▼

/-! ### Assembly: Theorem 1 from Step 1 and Steps 2–3 -/

/-- **Theorem 1 from Steps 1–3**, exactly as printed (Schoen–Yau 1979, p. 48: "We will suppose
that `M < 0` and `R ≥ 0` in contradiction to Theorem 1. The proof then involves three steps"):
if `M < 0`, Step 1 (`h₁`) yields conformal data on the same oriented one-ended manifold,
asymptotically Schwarzschildean of negative mass with `R ≥ 0` everywhere and `R > 0` on a far
region, which Steps 2–3 exclude. **Steps 2 and 3** (pp. 49–63) are the written-out hypothesis
`h₂₃` — Theorem 1 under the additional hypothesis delivered by Step 1, verbatim (p. 49 and
p. 52): *"so that we are assuming `R ≥ 0` on `N`, `R > 0` outside a compact subset of `N_k`, and
`M < 0`. Step 2. There exists a complete area minimizing (relative to `ds²`) surface `S` properly
imbedded in `N` so that `S ∩ (N ∖ N_k)` is compact, and `S ∩ N_k` lies between two parallel
Euclidean `2`-planes in the `3`-space defined by `x¹, x², x³`. … Step 3. The surface `S`
constructed in Step 2 cannot exist."* Step 2 (pp. 49–52): Plateau solutions `S_σ` of least area
among all surfaces bounded by the coordinate circles `C_σ` (Appendix: Federer 5.1.6, §5.3,
5.4.15), kept in a fixed compact set off the end ((2.4)) and in a slab `{|x³| ≤ h}` on the end by
the maximum principle for `x³|S_σ` ((2.5)–(2.7), where `M < 0` enters), with local area bounds
((2.8)) and the curvature estimate (2.1), converge along `σᵢ → ∞` to `S`. Step 3 (pp. 52–63):
`Area(S ∩ B_σ) ≤ C₂σ²` ((2.9)); stability `∫_S (Ric(ν,ν) + ‖A‖²) f² ≤ ∫_S ‖∇f‖²` ((2.13)) with
the Gauss equation ((2.14)–(2.15)) and logarithmic cut-offs gives `∫_S ‖A‖² < ∞`, `∫_S |K| < ∞`
((2.16)–(2.17)) and `0 < ½ ∫_S (R + ‖A‖²) ≤ ∫_S K` ((2.18)); `S ≅ ℝ²` by Cohn-Vossen
(Remark 2.1); and `∫_S K ≤ 0` (Claim, pp. 55–63: via Huber's theorem and the Finn–Huber formula
(2.19) with the isoperimetric comparison (2.20)–(2.25), or via Gauss–Bonnet on the discs `D_σ`
with `∫_{∂D_σ} k ≥ 2π - o(1)`, (2.26)–(2.42)) — a contradiction. Hypotheses of `h₂₃`: `X`
oriented; `e` asymptotically Schwarzschildean of mass `M` to second order ((1.1)); `e` the only
end (`N ∖ N_k` compact); `R(h) ≥ 0` on `X`; `R(h) > 0` on some far region `e.far ρ` ((2.3); `N_k`
is `ℝ³ ∖ B_{σ₀}(0)` with the *open* ball `B_{σ₀}(0) = {|x| < σ₀}`, p. 48, so "outside a compact
subset of `N_k`" is "for `r > ρ`", which is what Step 1 delivers and (2.18) uses); conclusion
`0 ≤ M`. (A slice of the printed proof of Thm. 1, of the size of the theorem, hence not a named
fact; the published result it is part of is `schoenYau_mass_nonneg`.)
[cite: SchoenYauPMT1979, Thm. 1 (p. 48) and §2] -/
theorem schoenYau_mass_nonneg_of_steps (h₁ : exists_conformal_scalarPos_of_massNeg)
    (h₂₃ : ∀ (X : Type) [TopologicalSpace X] [ChartedSpace E3 X] [IsManifold (𝓡 3) ∞ X]
      [T2Space X] [SecondCountableTopology X] [ConnectedSpace X]
      (D : InitialDataSet (𝓡 3) X) [D.metric.HasLeviCivita] (e : AFEnd X) (M : ℝ),
      Literature.Topology.FourManifolds.IsOrientable (𝓡 3) X →
      IsAsymptoticallySchwarzschild e D M 2 → e.IsSoleEnd →
      (∀ x : X, 0 ≤ D.metric.scalarCurvature x) →
      (∃ ρ : ℝ, ∀ x ∈ e.far ρ, 0 < D.metric.scalarCurvature x) → 0 ≤ M) :
    schoenYau_mass_nonneg := by
  intro X _ _ _ _ _ _ D _ e M hor hAS hsole hR
  by_contra hM
  push Not at hM
  obtain ⟨φ, D', hL, M', ρ, -, -, hAS', hM', hR', hpos⟩ := h₁ X D e M hor hAS hsole hR hM
  have h0M' : 0 ≤ M' := h₂₃ X D' e M' hor hAS' hsole hR' ⟨ρ, hpos⟩
  exact absurd hM' (not_lt.2 h0M')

▲

* [WORK INSTRUCTION]: Each entry above should be restated exactly as supplied.

* [YOUR RESPONSE]:
/-! ### Assembly: Theorem 1 from Step 1 and Steps 2–3 -/

/-- **Theorem 1 from Steps 1–3**, exactly as printed (Schoen–Yau 1979, p. 48: "We will suppose
that `M < 0` and `R ≥ 0` in contradiction to Theorem 1. The proof then involves three steps"):
if `M < 0`, Step 1 (`h₁`) yields conformal data on the same oriented one-ended manifold,
asymptotically Schwarzschildean of negative mass with `R ≥ 0` everywhere and `R > 0` on a far
region, which Steps 2–3 exclude. **Steps 2 and 3** (pp. 49–63) are the written-out hypothesis
`h₂₃` — Theorem 1 under the additional hypothesis delivered by Step 1, verbatim (p. 49 and
p. 52): *"so that we are assuming `R ≥ 0` on `N`, `R > 0` outside a compact subset of `N_k`, and
`M < 0`. Step 2. There exists a complete area minimizing (relative to `ds²`) surface `S` properly
imbedded in `N` so that `S ∩ (N ∖ N_k)` is compact, and `S ∩ N_k` lies between two parallel
Euclidean `2`-planes in the `3`-space defined by `x¹, x², x³`. … Step 3. The surface `S`
constructed in Step 2 cannot exist."* Step 2 (pp. 49–52): Plateau solutions `S_σ` of least area
among all surfaces bounded by the coordinate circles `C_σ` (Appendix: Federer 5.1.6, §5.3,
5.4.15), kept in a fixed compact set off the end ((2.4)) and in a slab `{|x³| ≤ h}` on the end by
the maximum principle for `x³|S_σ` ((2.5)–(2.7), where `M < 0` enters), with local area bounds
((2.8)) and the curvature estimate (2.1), converge along `σᵢ → ∞` to `S`. Step 3 (pp. 52–63):
`Area(S ∩ B_σ) ≤ C₂σ²` ((2.9)); stability `∫_S (Ric(ν,ν) + ‖A‖²) f² ≤ ∫_S ‖∇f‖²` ((2.13)) with
the Gauss equation ((2.14)–(2.15)) and logarithmic cut-offs gives `∫_S ‖A‖² < ∞`, `∫_S |K| < ∞`
((2.16)–(2.17)) and `0 < ½ ∫_S (R + ‖A‖²) ≤ ∫_S K` ((2.18)); `S ≅ ℝ²` by Cohn-Vossen
(Remark 2.1); and `∫_S K ≤ 0` (Claim, pp. 55–63: via Huber's theorem and the Finn–Huber formula
(2.19) with the isoperimetric comparison (2.20)–(2.25), or via Gauss–Bonnet on the discs `D_σ`
with `∫_{∂D_σ} k ≥ 2π - o(1)`, (2.26)–(2.42)) — a contradiction. Hypotheses of `h₂₃`: `X`
oriented; `e` asymptotically Schwarzschildean of mass `M` to second order ((1.1)); `e` the only
end (`N ∖ N_k` compact); `R(h) ≥ 0` on `X`; `R(h) > 0` on some far region `e.far ρ` ((2.3); `N_k`
is `ℝ³ ∖ B_{σ₀}(0)` with the *open* ball `B_{σ₀}(0) = {|x| < σ₀}`, p. 48, so "outside a compact
subset of `N_k`" is "for `r > ρ`", which is what Step 1 delivers and (2.18) uses); conclusion
`0 ≤ M`. (A slice of the printed proof of Thm. 1, of the size of the theorem, hence not a named
fact; the published result it is part of is `schoenYau_mass_nonneg`.)
[cite: SchoenYauPMT1979, Thm. 1 (p. 48) and §2] -/
theorem schoenYau_mass_nonneg_of_steps (h₁ : exists_conformal_scalarPos_of_massNeg)
    (h₂₃ : ∀ (X : Type) [TopologicalSpace X] [ChartedSpace E3 X] [IsManifold (𝓡 3) ∞ X]
      [T2Space X] [SecondCountableTopology X] [ConnectedSpace X]
      (D : InitialDataSet (𝓡 3) X) [D.metric.HasLeviCivita] (e : AFEnd X) (M : ℝ),
      Literature.Topology.FourManifolds.IsOrientable (𝓡 3) X →
      IsAsymptoticallySchwarzschild e D M 2 → e.IsSoleEnd →
      (∀ x : X, 0 ≤ D.metric.scalarCurvature x) →
      (∃ ρ : ℝ, ∀ x ∈ e.far ρ, 0 < D.metric.scalarCurvature x) → 0 ≤ M) :
    schoenYau_mass_nonneg := by
  intro X _ _ _ _ _ _ D _ e M hor hAS hsole hR
  by_contra hM
  push Not at hM
  obtain ⟨φ, D', hL, M', ρ, -, -, hAS', hM', hR', hpos⟩ := h₁ X D e M hor hAS hsole hR hM
  have h0M' : 0 ≤ M' := h₂₃ X D' e M' hor hAS' hsole hR' ⟨ρ, hpos⟩
  exact absurd hM' (not_lt.2 h0M')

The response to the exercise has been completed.